We think from the record in the case at bar it is clear, and we so find, that the plaintiff bank must be charged with such information as to the unoccupied condition of these buildings not only prior to and at the time the policies sued on were issued, but afterwards, and prior to the loss, that it should have investigated farther, in which case it would have learned facts that would have disclosed the invalidity of any policies of insurance issued in place of the one it had.
The treasurer, however, testified that he knew that Durgain lived in Bangor and that his son-in-law Wessel was not living on the premises regularly since the fall before the fire, though he understood he was returning there from time to time.
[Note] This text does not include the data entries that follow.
/-!
# Birth skeleton (BC3) for the crux `ProfileLadder.LocalFourierLaw`
(crux item stmt-AtomisticToContinuum-12675, rank 2 of route `route-AtomisticToContinuum-ProfileLadder`,
sub-problem `FouriersLaw`; registrar `planner-skel-stmt-AtomisticToContinuum-12675-0`, 2026-08-17;
published as `Cruxes/LocalFourierLaw/Lines/birth.lean`)

Crux (FIXED, concluded BY NAME below): `Summit.AtomisticToContinuum.FouriersLaw.Theses.ProfileLadder.LocalFourierLaw`
— for `pinnedChain ω₂ lam β γ` (all `> 0`), under weak-NESS uniqueness, for every `T > 0` there is ONE `κ > 0`
(quantified BEFORE the steady-state family) such that for every family `μ` and every `ε > 0` there are a
contact depth `b` and `N₀` with: for all `N ≥ N₀`, every current response `d = D_N` and every kinetic
response profile `θ = θ_N` (the two `Tendsto` clauses along `𝓝[≠] 0`), at every bulk bond `(i, i+1)` with
`b ≤ i`, `i + 1 + b + 1 ≤ N`: `|θ(i+1) − θ(i) + d/((N−1)κ)| ≤ ε(|d|+1)/(N−1)` (Fourier's law bond by bond,
one `κ` for all `N`).

## Line `birth` — LOCAL EQUIDISTRIBUTION × GLOBAL ONE-κ SECANT LAW (the bulk rung cut along its two contents)

The crux asserts two logically independent things about the bulk window `[b, N−1−b]` of the response
profile: (1) the profile is AFFINE there (all bulk increments agree to relative precision `ε` — linearised
local thermal equilibrium with a constant current forces a constant gradient; no meniscus, no `k = π`
staggering), and (2) the SLOPE is `−(per-bond current response)/κ` with ONE material constant `κ(T)` for all
`N` (existence of the conductivity as an `N`-independent bulk constant: the bulk segment's resistance is its
length over `κ`, whatever the contacts do). The skeleton types exactly these two halves over the crux's own
vocabulary (nothing but `PhaseSpace`, `pinnedChain`, `IsSteadyState`, `totalCurrent`, the two limit clauses),
reading the slope of (2) as the SECANT slope `(θ(N−1−b) − θ(b))/(N−1−2b)` of the bulk window, so that no
implicitly defined object (`κ_N`, "the" slope) enters a signature:

* `stub_bulkAffine` (LOCAL EQUIDISTRIBUTION; no `κ` at all; size L–XL, open for `lam, β > 0`): for every
  `T > 0`, family, `ε > 0` there is `b₀` such that for every depth `b ≥ b₀` there is `N₀` with: for all
  `N ≥ N₀`, all response data `(d, θ)` and the window endpoints `p = b`, `q = N−1−b`, every bulk increment
  satisfies `|θ(i+1) − θ(i) − (θ q − θ p)/(N−1−2b)| ≤ ε(|d|+1)/(N−1)`. It HOLDS at the harmonic corner
  `lam = β = 0` (flat Rieder–Lebowitz–Lieb bulk: increments and secant both exponentially small while the
  allowance `ε(|d|+1)/(N−1) ≍ ε` is huge since `d ≍ N`), where the crux is FALSE — so it cannot imply the
  crux; for the anharmonic chain (`d = O(1)` expected) the allowance `≍ ε/N` is of the order of the
  increments themselves, i.e. the statement is the sharp "affine bulk to relative precision ε".
* `stub_bulkOhm` (GLOBAL ONE-κ SECANT LAW; size XL / open-problem strength — the HARDEST stub, it carries
  the `N`-independence of the bulk resistivity): for every `T > 0` there is `κ > 0` (before the family) such
  that for every family, `ε > 0` there is `b₀` with: for every `b ≥ b₀` there is `N₀` such that for all
  `N ≥ N₀` and all response data, `|(θ q − θ p)/(N−1−2b) + d/((N−1)κ)| ≤ ε(|d|+1)/(N−1)` — the temperature
  drop across the bulk window divided by (number of bulk bonds × per-bond current response) tends to `1/κ`.
  FALSE at the harmonic corner (flat bulk, `d ≍ N`). It does NOT give the crux alone (a staggered or
  meniscus-shaped bulk with the right secant satisfies it) and it does NOT give `FouriersLaw` alone (the
  route still needs `KapitzaBound`, `ProfileTelescoping` and the finite-response supports to pass from the
  bulk secant to `D_N → κ`); conversely the crux implies both stubs (average the bond law over the window),
  so neither stub is a stronger bet than the crux itself.
* COMPOSITION `LocalFourierLaw_of : LocalFourierLaw` — kernel-checked, no `sorry` of its own: `κ` from
  `stub_bulkOhm`; given the family and `ε`, run both stubs at `ε/2`, take `b = max b_A b_B`,
  `N₀ = max N_A N_B`; a bulk bond `(i, i+1)` with `b ≤ i`, `i+1+b+1 ≤ N` forces `N ≥ 2b+2`, so the endpoints
  `p = ⟨b, _⟩`, `q = ⟨N−1−b, _⟩ : Fin N` exist; then
  `|θ j − θ i + d/((N−1)κ)| ≤ |θ j − θ i − m| + |m + d/((N−1)κ)| ≤ (ε/2 + ε/2)(|d|+1)/(N−1)` with `m` the
  secant slope. (The stubs are invoked BY NAME inside the proof rather than taken as binders because the
  skeleton audit `#h21_check_skeleton` admits only named obligations as hypotheses; logically this is
  `stub_bulkAffine → stub_bulkOhm → LocalFourierLaw`, and `localFourierLaw_of_affine_of_ohm` below is that
  implication with the two signatures as explicit hypotheses, concluding the UNFOLDED crux so that exactly one
  theorem of this file concludes `LocalFourierLaw` by name.)

Where the route's engines plug in (not stubs here; layer below, `--supports LocalFourierLaw`): the route header's
TWO-LAYER PLAN `BulkAffine → ResistivityLocality` feeds `stub_bulkOhm` (per-`N` secant resistivity
`ρ_N(b) := −(N−1)·secant/d`, then `ρ_N` Cauchy in `N` by spatial locality of the linear response — "the bulk
forgets where the far bath is"), and the McLennan representation (`θ_N(x) = ½(1−2x/(N−1)) + transfer term`,
Mclennan1959 / MaesNetocny2010 / ReyBellet2003 Rem. 4.4) is the common tool for both stubs.

Disproof used: none — `ledger crux ls stmt-AtomisticToContinuum-12675` showed no workfiles (no `Disproof.lean`,
no `Negative/` lemma, no dead line) at registration, 2026-08-17. Refuter evidence honoured (CruxAttack.lean,
rattack-12675, SURVIVES): both stubs keep the crux's full parameter / uniqueness / family / limit prefix
verbatim (so neither is a statement about arbitrary `θ`), and the harmonic-corner falsity of the crux sits in
`stub_bulkOhm` (consistent with `Literature.Barriers.AtomisticToContinuum.HarmonicChainBallisticFlux`).
Negatives index (`ledger negatives --problem AtomisticToContinuum`): no profile-type entry; nothing re-asked.

BC3 probes (planner folder `bc/probes/`, quoted in NOTES.md `birth-certificate:` and `Lines/birth.md`): for each
stub `S`, `S → LocalFourierLaw` and `S → FouriersLaw` by `first | exact? | simpa | aesop` FAIL.
-/

set_option autoImplicit false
A part of his testimony on this issue was as follows :
Q. “And you knew that Wessel was not living there regularly, didn’t you ?”
A. “Yes, at the last of it. I knew he wasn’t living there regularly. I knew he was away working.”
And in further testifying he stated in answer to similar questions :
A. “I knew that during a part of the time he was not living there regularly. The latter part of it I knew he was not.living there regularly.”
Q. “You knew that the place was unoccupied, so far as Wessel was concerned from the fall before up to the time of the fire, didn’t you?”
A. “Why, I knew he wasn’t occupying it regularly.”
From the admission and testimony of this official, the plaintiff must be held to have had knowledge of facts which should have led a careful and prudent man who was relying on policies of insurance for protection to make further inquiries as to the occupancy of these premises.
Any inquiry would have disclosed that Wessel left the premises in the fall of 1924 to work away and did not return there again before the fire, except to pick the apples in the fall and occasionally visit the premises during the winter, but never again to take up his abode there — conditions which under the rulings in Hanscom v. Insurance Co., 90 Me., 333, 338, and Knowlton v. Insurance Co., 100 Me., 486, 487, would have voided any policy of insurance on the buildings.
For this reason judgment must be entered for the defendant in each suit.